# [Task goal]
In the data that follows, find the line with "have hfT := integrable_inner_of_memLp"; transcribe it, every later line up to the one with "simp only [←", and that line as well, exactly and with no others.

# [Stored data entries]
>>>>>

import Summits.HubbardSuperconductivity.HubbardSuperconductivity.Theorems.AnisotropyChordTransferFibre3FinXBSym

/-!
# Route `AnisotropyChord` / H0 rotor rung: FIN combined (rows `N₁` + C) certificate at `L = 19` — cell facts, part `o`

Kernel facts `xbcCellAny 19 (49/50) 20 la lb (c, bn) = true` (via the symmetric-table evaluator `xbcCellAnyW` of `…FinXBSym`: `rw [← xbcCellAnyW_eq]; decide +kernel`, zero data) for 1 λ-cells of the per-`L` cover
(`…FinXCCover.xbcCheck`; cell design: p3 g6 (g5 generator) scratch `xbc_design.py`, mirrors `xb_mirror.py`/`xc_mirror.py`); assembled in `…FinXBCNineteen`.
Prover seat `hubbard-h0-rotor-p3` g5; helper for piece A = stmt-HubbardSuperconductivity-23918 of rung 19089 (`--supports`, helper class).
WHAT THIS IS NOT: nothing here proves superconductivity in the Hubbard model (rotor TARGET as worded stays FALSE, g15 verdict); kernel facts for the FIN certificate of two hypotheses (rows `N₁`, C) of ONE conditional reduction.  Tree imports only; no sorry, no new axioms.
-/

set_option linter.dupNamespace false

namespace Summit.HubbardSuperconductivity.HubbardSuperconductivity.Theorems.AnisotropyChord.Transfer.Fibre3

namespace FinXB

set_option maxHeartbeats 4000000 in
/-- kernel fact: cell 28 at `L = 19` (certified, c = (1/2 : ℚ), b = 12/20). [folklore] -/
theorem xbc19_28 : xbcCellAny 19 (49/50 : ℚ) 20 304633192511298 312249022324081 ((1/2 : ℚ), (12 : ℕ)) = true := by
  rw [← xbcCellAnyW_eq]
  decide +kernel

end FinXB

end Summit.HubbardSuperconductivity.HubbardSuperconductivity.Theorems.AnisotropyChord.Transfer.Fibre3
import Mathlib
import Summits.NavierStokesRegularity.NavierStokesRegularity.Theorems.RootDecompLitSliceMeanFieldOneStep
import HarnessLib

/-!
# Mean-field lever, one-step toolkit V: the energy drop through a comparison slice

Helper file for the crux `RootDecompLitSlice.CritTameScarIsCritical` (Uᶜ, stmt-…-31733), continuing
`RootDecompLitSliceMeanFieldPairing` / `…OneStep`. On the classical tame frame (`ν > 0`, classical on
`[0, T) × ℝ³`, Leray–Hopf on `[0, T]` from `u 0`), for `t, s₀ ∈ (0, T)` with finite dissipation `F(s₀) < ∞` of
the comparison slice `w = u s₀` and clock bounds `∫‖u t − u T‖² ≤ α`, `∫‖u s₀ − u T‖² ≤ β`:

`energyDrop_le : ∫‖u t‖² − ∫‖u T‖² ≤ α + 2 √α √β + 2 |∫_{(t,T)} flux(u s; u s₀) ds|`

— the identity `‖x‖² − ‖y‖² = ‖x − y‖² + 2⟨x − y, y − w⟩ + 2⟨x − y, w⟩` with `x = u t`, `y = u T`, `w = u s₀`,
Cauchy–Schwarz for the middle pairing, and the pairing identity
`MeanFieldPairing.inner_sub_inner_eq_integral_flux` for the last one (blueprint steps B1–B2 of the mean-field
lever; the flux is the one bounded by `MeanFieldOneStep.abs_integral_flux_le`).

All statements are over accepted `Literature.Analysis.FluidPDE` declarations and Mathlib; no new
definitions. [cite: ConstantinFoias1988, Ch. 6, Ch. 8; Galdi2000, Lemma 2.1]
-/

set_option linter.dupNamespace false

namespace Summit.NavierStokesRegularity.NavierStokesRegularity.Theorems

open MeasureTheory Set Filter Topology Function Module
open scoped ENNReal NNReal RealInnerProductSpace
open Literature.Analysis.FluidPDE

namespace MeanFieldEnergyDrop

variable {ν T : ℝ} {u : ℝ → EuclideanSpace ℝ (Fin 3) → EuclideanSpace ℝ (Fin 3)}
  {p : ℝ → EuclideanSpace ℝ (Fin 3) → ℝ}

/-- `∫ ‖f‖² ≤ α` from the `ℝ≥0∞` clock bound `∫⁻ ‖f‖ₑ² ≤ ofReal α`. [folklore] -/
theorem integral_norm_sq_le_of_lintegral_le {f : EuclideanSpace ℝ (Fin 3) → EuclideanSpace ℝ (Fin 3)}
    (hf : MemLp f 2 volume) {α : ℝ} (hα : 0 ≤ α)
    (h : ∫⁻ x, ‖f x‖ₑ ^ 2 ≤ ENNReal.ofReal α) : ∫ x, ‖f x‖ ^ 2 ≤ α := by
  have hi : Integrable (fun x => ‖f x‖ ^ 2) := by
    have := hf.integrable_norm_pow (by norm_num); simpa using this
  have heq : ENNReal.ofReal (∫ x, ‖f x‖ ^ 2) = ∫⁻ x, ‖f x‖ₑ ^ 2 := by
    rw [ofReal_integral_eq_lintegral_ofReal hi (Filter.Eventually.of_forall fun x => sq_nonneg _)]
    refine lintegral_congr fun x => ?_
    rw [← ofReal_norm, ENNReal.ofReal_pow (norm_nonneg _)]
  exact (ENNReal.ofReal_le_ofReal_iff hα).1 (heq ▸ h)

/-- `⟪f, g⟫` is integrable for `f, g ∈ L²`. [folklore] -/
theorem integrable_inner_of_memLp {f g : EuclideanSpace ℝ (Fin 3) → EuclideanSpace ℝ (Fin 3)}
    (hf : MemLp f 2 volume) (hg : MemLp g 2 volume) : Integrable (fun x => ⟪f x, g x⟫) := by
  have hf2 : Integrable (fun x => ‖f x‖ ^ 2) := by
    have := hf.integrable_norm_pow (by norm_num); simpa using this
  have hg2 : Integrable (fun x => ‖g x‖ ^ 2) := by
    have := hg.integrable_norm_pow (by norm_num); simpa using this
  refine ((hf2.add hg2).div_const 2).mono' (hf.1.inner hg.1) (Filter.Eventually.of_forall fun x => ?_)
  refine (norm_inner_le_norm _ _).trans ?_
  have h := two_mul_le_add_sq ‖f x‖ ‖g x‖
  simp only [Pi.add_apply]
  nlinarith [h]

/-- **The energy drop through a comparison slice.** On the classical tame frame, for `t, s₀ ∈ (0, T)`
with `F(s₀) < ∞` and clock bounds `∫‖u t − u T‖² ≤ α`, `∫‖u s₀ − u T‖² ≤ β`:
`∫‖u t‖² − ∫‖u T‖² ≤ α + 2√α√β + 2 |∫_{(t,T)} flux|`, where the flux is that of the pairing identity
with the comparison field `w = u s₀` (`D = ‖u t − u T‖² + 2⟨u t − u T, u T − w⟩ + 2⟨u t − u T, w⟩` and
`⟨u t − u T, w⟩ = −∫ flux` by `MeanFieldPairing.inner_sub_inner_eq_integral_flux`). [folklore] -/
theorem energyDrop_le (hν : 0 < ν) (hT : 0 < T)
    (hcl : IsClassicalNSSolutionOn (Ico 0 T) ν 0 u p) (hLH : IsLerayHopfOn T ν 0 (u 0) u)
    {t s₀ : ℝ} (ht : t ∈ Ioo 0 T) (hs₀ : s₀ ∈ Ioo 0 T)
    (hF₀ : (∫⁻ x, ENNReal.ofReal (frobeniusNormSq (fderiv ℝ (u s₀) x))) ≠ ⊤)
    {α β : ℝ} (hα : 0 ≤ α) (hβ : 0 ≤ β)
    (hct : ∫⁻ x, ‖u t x - u T x‖ₑ ^ 2 ≤ ENNReal.ofReal α)
    (hcs : ∫⁻ x, ‖u s₀ x - u T x‖ₑ ^ 2 ≤ ENNReal.ofReal β) :
    (∫ x, ‖u t x‖ ^ 2) - ∫ x, ‖u T x‖ ^ 2 ≤
      α + 2 * (Real.sqrt α * Real.sqrt β) +
        2 * |∫ s in Ioo t T, ((∫ x, ⟪convect (u s) (u s₀) x, u s x⟫) -
          ν * ∑ i, ∫ x, ⟪fderiv ℝ (u s) x (stdOrthonormalBasis ℝ _ i),
            fderiv ℝ (u s₀) x (stdOrthonormalBasis ℝ _ i)⟫)| := by
  set b := stdOrthonormalBasis ℝ (EuclideanSpace ℝ (Fin 3)) with hb
  set flux : ℝ → ℝ := fun s => (∫ x, ⟪convect (u s) (u s₀) x, u s x⟫) -
    ν * ∑ i, ∫ x, ⟪fderiv ℝ (u s) x (b i), fderiv ℝ (u s₀) x (b i)⟫ with hflux
  have hmt : MemLp (u t) 2 volume := hLH.memLp t ⟨ht.1.le, ht.2.le⟩
  have hmT : MemLp (u T) 2 volume := hLH.memLp T ⟨hT.le, le_rfl⟩
  have hms : MemLp (u s₀) 2 volume := hLH.memLp s₀ ⟨hs₀.1.le, hs₀.2.le⟩
  have hmf : MemLp (fun x => u t x - u T x) 2 volume := hmt.sub hmT
  have hmg : MemLp (fun x => u T x - u s₀ x) 2 volume := hmT.sub hms
  -- the pairing identity for `w = u s₀`
  have hw : ContDiff ℝ 1 (u s₀) :=
    (hcl.smooth_velocity.contDiff_slice ⟨hs₀.1.le, hs₀.2⟩).of_le (by norm_cast)
  have hId := MeanFieldPairing.inner_sub_inner_eq_integral_flux hν hT hcl hLH hw hms
    (hcl.divFree s₀ ⟨hs₀.1.le, hs₀.2⟩) hF₀.lt_top ht
  -- integrable pieces
  have hf2 : Integrable (fun x => ‖u t x - u T x‖ ^ 2) := by
    have := hmf.integrable_norm_pow (by norm_num); simpa using this
  have hT2 : Integrable (fun x => ‖u T x‖ ^ 2) := by
    have := hmT.integrable_norm_pow (by norm_num); simpa using this
  have hfT := integrable_inner_of_memLp hmf hmT
  have hfg := integrable_inner_of_memLp hmf hmg
  have hfs := integrable_inner_of_memLp hmf hms
  have hts := integrable_inner_of_memLp hmt hms
  have hTs := integrable_inner_of_memLp hmT hms
  -- the algebraic decomposition
  have hsq : (∫ x, ‖u t x‖ ^ 2) = (∫ x, ‖u t x - u T x‖ ^ 2) + 2 * (∫ x, ⟪u t x - u T x, u T x⟫) +
      ∫ x, ‖u T x‖ ^ 2 := by
    have hpt : (fun x => ‖u t x‖ ^ 2) =
        fun x => ‖u t x - u T x‖ ^ 2 + 2 * ⟪u t x - u T x, u T x⟫ + ‖u T x‖ ^ 2 := by
      funext x
      have := norm_add_sq_real (u t x - u T x) (u T x)
      rwa [sub_add_cancel] at this
    have hA : Integrable (fun x => ‖u t x - u T x‖ ^ 2 + 2 * ⟪u t x - u T x, u T x⟫) :=
      hf2.add (hfT.const_mul 2)
    rw [hpt, integral_add hA hT2, integral_add hf2 (hfT.const_mul 2), integral_const_mul]
  have hsplit : (∫ x, ⟪u t x - u T x, u T x⟫) =
      (∫ x, ⟪u t x - u T x, u T x - u s₀ x⟫) + ∫ x, ⟪u t x - u T x, u s₀ x⟫ := by
    rw [← integral_add hfg hfs]
    refine integral_congr_ae (Filter.Eventually.of_forall fun x => ?_)
    simp only [← inner_add_right, sub_add_cancel]
  have hpair : (∫ x, ⟪u t x - u T x, u s₀ x⟫) = -∫ s in Ioo t T, flux s := by
    have : (fun x => ⟪u t x - u T x, u s₀ x⟫) = fun x => ⟪u t x, u s₀ x⟫ - ⟪u T x, u s₀ x⟫ := by
      funext x; rw [inner_sub_left]
    rw [this, integral_sub hts hTs, hflux, ← hId]; ring
  -- the bounds
  have h1 : (∫ x, ‖u t x - u T x‖ ^ 2) ≤ α := integral_norm_sq_le_of_lintegral_le hmf hα hct
  have h2 : |∫ x, ⟪u t x - u T x, u T x - u s₀ x⟫| ≤ Real.sqrt α * Real.sqrt β := by
    have hβ' : (∫ x, ‖u T x - u s₀ x‖ ^ 2) ≤ β := by
      refine integral_norm_sq_le_of_lintegral_le hmg hβ ?_
      refine le_of_eq_of_le (lintegral_congr fun x => ?_) hcs
      rw [← ofReal_norm, ← ofReal_norm, norm_sub_rev]
    have hcs' := integral_norm_mul_norm_le_sqrt_mul_sqrt (μ := volume) hmf hmg
    have hg2 : Integrable (fun x => ‖u T x - u s₀ x‖ ^ 2) := by
      have := hmg.integrable_norm_pow (by norm_num); simpa using this
    have hfgn : Integrable (fun x => ‖u t x - u T x‖ * ‖u T x - u s₀ x‖) := by
      refine ((hf2.add hg2).div_const 2).mono' (hmf.1.norm.mul hmg.1.norm)
        (Filter.Eventually.of_forall fun x => ?_)
      rw [Real.norm_eq_abs, abs_of_nonneg (by positivity)]
      have h := two_mul_le_add_sq ‖u t x - u T x‖ ‖u T x - u s₀ x‖
      simp only [Pi.add_apply]
      nlinarith [h]
    rw [← Real.norm_eq_abs]
    refine (norm_integral_le_of_norm_le hfgn (Filter.Eventually.of_forall fun x =>
      norm_inner_le_norm _ _)).trans (hcs'.trans ?_)
    exact mul_le_mul (Real.sqrt_le_sqrt h1) (Real.sqrt_le_sqrt hβ') (Real.sqrt_nonneg _)
      (Real.sqrt_nonneg _)
  have h3 := le_abs_self (-(∫ s in Ioo t T, flux s))
  rw [abs_neg] at h3
  have h2' := (abs_le.1 h2).2
  rw [hsq, hsplit, hpair]
  linarith

end MeanFieldEnergyDrop
end Summit.NavierStokesRegularity.NavierStokesRegularity.Theorems
import Mathlib.Analysis.SpecialFunctions.Gamma.Basic
import Mathlib.Analysis.SpecialFunctions.ImproperIntegrals
import Mathlib.MeasureTheory.Integral.IntegralEqImproper
import HarnessLib

/-!
# Albritton–Brué–Colombo 2022, §4.2.4–4.2.6: the exponentially weighted convolution integrals of
  the fixed-point estimates

Analysis/FluidPDE proofs-layer file (theorems only): the two one-dimensional integrals that
carry the weighted-in-time estimates (4.27)–(4.37) of Albritton–Brué–Colombo 2022 (Ann. of Math.
196 = arXiv:2112.03116 [ABC], proof of Prop. 4.7), a rung of the proof line of the named fact
`Literature.Analysis.FluidPDE.albritton_brue_colombo` between the abstract contraction claim
(`NSLerayHopfABCContraction.lean`) and the semigroup bounds of Lemma 4.4 (not formalised):

* (4.29)–(4.30) / (4.36): `∫_{−∞}^τ e^{(τ−s)b} e^{αs} (τ−s)^{−θ} ds = e^{ατ} Γ(1−θ) (α−b)^{θ−1}`
  for `α > b`, `θ < 1` (there `b = a + δ`, `α = 2(a+ε₀)` or `2a + ε₀`, `θ = 3/4` from the
  smoothing `H^{N−1} → H^{N+1/2}` of Lemma 4.4, and "using that `a + 2ε₀ − δ > 0`") —
  `integral_Iic_exp_mul_exp_mul_rpow`;
* (4.32): `∫_{−∞}^τ e^{(τ−s)b} e^{αs} ds = e^{ατ}/(α − b)` for `α > b` (there `α = 2a`,
  `b = a + δ`, "provided `δ < a`") — `integral_Iic_exp_mul_exp`.

Both by the substitution `s = τ − r` (translation invariance and reflection of Lebesgue measure)
and Mathlib's `Real.integral_rpow_mul_exp_neg_mul_Ioi` (Euler's integral) /
`integral_exp_mul_Iic`. Nothing here is specific to Navier–Stokes.

## References

* D. Albritton, E. Brué, M. Colombo, Ann. of Math. 196 (2022) = arXiv:2112.03116, §4.2.4–4.2.6,
  (4.27)–(4.37). [AlbrittonBrueColombo2022]
-/

noncomputable section

open MeasureTheory Set Real

namespace Literature.Analysis.FluidPDE

namespace AlbrittonBrueColombo2022

/-- **The substitution `s = τ − r` on a half line**: `∫_{(−∞,τ]} g(s) ds = ∫_{(0,∞)} g(τ − r) dr`
(translation invariance and reflection of Lebesgue measure). [folklore] -/
theorem integral_Iic_eq_integral_Ioi_sub {G : Type*} [NormedAddCommGroup G] [NormedSpace ℝ G]
    (g : ℝ → G) (τ : ℝ) : ∫ s in Iic τ, g s = ∫ r in Ioi 0, g (τ - r) := by
  -- translate: `s = x + τ`
  have h1 : ∫ x in Iic 0, g (x + τ) = ∫ s in Iic τ, g s := by
    have hmp : MeasurePreserving (fun x : ℝ => x + τ) volume volume := measurePreserving_add_right _ τ
    have hemb : MeasurableEmbedding (fun x : ℝ => x + τ) :=
      (Homeomorph.addRight τ).measurableEmbedding
    have h := hmp.setIntegral_preimage_emb hemb g (Iic τ)
    have hpre : (fun x : ℝ => x + τ) ⁻¹' Iic τ = Iic 0 := by
      ext x; simp
    rwa [hpre] at h
  -- reflect: `x = -r`
  have h2 : ∫ r in Ioi 0, g (τ - r) = ∫ x in Iic 0, g (x + τ) := by
    have h := integral_comp_neg_Ioi 0 (fun x => g (x + τ))
    simp only [neg_zero] at h
    rw [← h]
    refine setIntegral_congr_fun measurableSet_Ioi fun r _ => ?_
    simp only [sub_eq_neg_add]
  rw [h2, h1]

/-- **[ABC] (4.32)**: for `b < α`, `∫_{−∞}^τ e^{(τ−s)b} e^{αs} ds = e^{ατ}/(α − b)` ("provided
`δ < a`", with `α = 2a`, `b = a + δ`). [cite: AlbrittonBrueColombo2022, (4.32)] -/
theorem integral_Iic_exp_mul_exp {b α : ℝ} (h : b < α) (τ : ℝ) :
    ∫ s in Iic τ, exp ((τ - s) * b) * exp (α * s) = exp (α * τ) / (α - b) := by
  have hab : 0 < α - b := sub_pos.2 h
  have h1 : ∀ s, exp ((τ - s) * b) * exp (α * s) = exp (τ * b) * exp ((α - b) * s) := by
    intro s
    rw [← exp_add, ← exp_add]
    ring_nf
  simp_rw [h1]
  rw [integral_const_mul, integral_exp_mul_Iic hab, ← mul_div_assoc, ← exp_add]
  ring_nf

/-- **[ABC] (4.29)–(4.30), (4.36): the weighted fractional convolution integral**: for `b < α`
and `θ < 1`,
`∫_{−∞}^τ e^{(τ−s)b} e^{αs} (τ−s)^{−θ} ds = e^{ατ} · (1/(α−b))^{1−θ} Γ(1−θ)`
(substitute `s = τ − r` and use Euler's integral `∫₀^∞ r^{−θ} e^{−(α−b)r} dr =
(α−b)^{θ−1} Γ(1−θ)`; in [ABC] `θ = 3/4`, `b = a + δ`, `α = 2(a + ε₀)` "using that
`a + 2ε₀ − δ > 0`", resp. `α = 2a + ε₀`). [cite: AlbrittonBrueColombo2022, (4.29)–(4.30)] -/
theorem integral_Iic_exp_mul_exp_mul_rpow {b α θ : ℝ} (h : b < α) (hθ : θ < 1) (τ : ℝ) :
    ∫ s in Iic τ, exp ((τ - s) * b) * exp (α * s) * (τ - s) ^ (-θ) =
      exp (α * τ) * ((1 / (α - b)) ^ (1 - θ) * Gamma (1 - θ)) := by
  have hab : 0 < α - b := sub_pos.2 h
  have h1θ : 0 < 1 - θ := sub_pos.2 hθ
  rw [integral_Iic_eq_integral_Ioi_sub]
  have h1 : ∀ r, exp ((τ - (τ - r)) * b) * exp (α * (τ - r)) * (τ - (τ - r)) ^ (-θ) =
      exp (α * τ) * (r ^ ((1 - θ) - 1) * exp (-((α - b) * r))) := by
    intro r
    rw [sub_sub_cancel, show (1 - θ) - 1 = -θ by ring, mul_comm (r ^ (-θ)), ← mul_assoc,
      ← exp_add, ← exp_add]
    ring_nf
  simp_rw [h1]
  rw [integral_const_mul, integral_rpow_mul_exp_neg_mul_Ioi h1θ hab]

/-- The same integral as an upper bound with the constant made explicit — the form used in
(4.30): `∫_{−∞}^τ e^{(τ−s)b} e^{αs} (τ−s)^{−θ} ds ≤ C(α−b, θ) e^{ατ}` with
`C = (α−b)^{θ−1} Γ(1−θ)`. [cite: AlbrittonBrueColombo2022, (4.30)] -/
theorem integral_Iic_exp_mul_exp_mul_rpow_le {b α θ : ℝ} (h : b < α) (hθ : θ < 1) (τ : ℝ) :
    ∫ s in Iic τ, exp ((τ - s) * b) * exp (α * s) * (τ - s) ^ (-θ) ≤
      ((1 / (α - b)) ^ (1 - θ) * Gamma (1 - θ)) * exp (α * τ) := by
  rw [integral_Iic_exp_mul_exp_mul_rpow h hθ τ, mul_comm]

end AlbrittonBrueColombo2022

end Literature.Analysis.FluidPDE

end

<<<<<

# [Response area]
  have hfT := integrable_inner_of_memLp hmf hmT
  have hfg := integrable_inner_of_memLp hmf hmg
  have hfs := integrable_inner_of_memLp hmf hms
  have hts := integrable_inner_of_memLp hmt hms
  have hTs := integrable_inner_of_memLp hmT hms
  -- the algebraic decomposition
  have hsq : (∫ x, ‖u t x‖ ^ 2) = (∫ x, ‖u t x - u T x‖ ^ 2) + 2 * (∫ x, ⟪u t x - u T x, u T x⟫) +
      ∫ x, ‖u T x‖ ^ 2 := by
    have hpt : (fun x => ‖u t x‖ ^ 2) =
        fun x => ‖u t x - u T x‖ ^ 2 + 2 * ⟪u t x - u T x, u T x⟫ + ‖u T x‖ ^ 2 := by
      funext x
      have := norm_add_sq_real (u t x - u T x) (u T x)
      rwa [sub_add_cancel] at this
    have hA : Integrable (fun x => ‖u t x - u T x‖ ^ 2 + 2 * ⟪u t x - u T x, u T x⟫) :=
      hf2.add (hfT.const_mul 2)
    rw [hpt, integral_add hA hT2, integral_add hf2 (hfT.const_mul 2), integral_const_mul]
  have hsplit : (∫ x, ⟪u t x - u T x, u T x⟫) =
      (∫ x, ⟪u t x - u T x, u T x - u s₀ x⟫) + ∫ x, ⟪u t x - u T x, u s₀ x⟫ := by
    rw [← integral_add hfg hfs]
    refine integral_congr_ae (Filter.Eventually.of_forall fun x => ?_)
    simp only [← inner_add_right, sub_add_cancel]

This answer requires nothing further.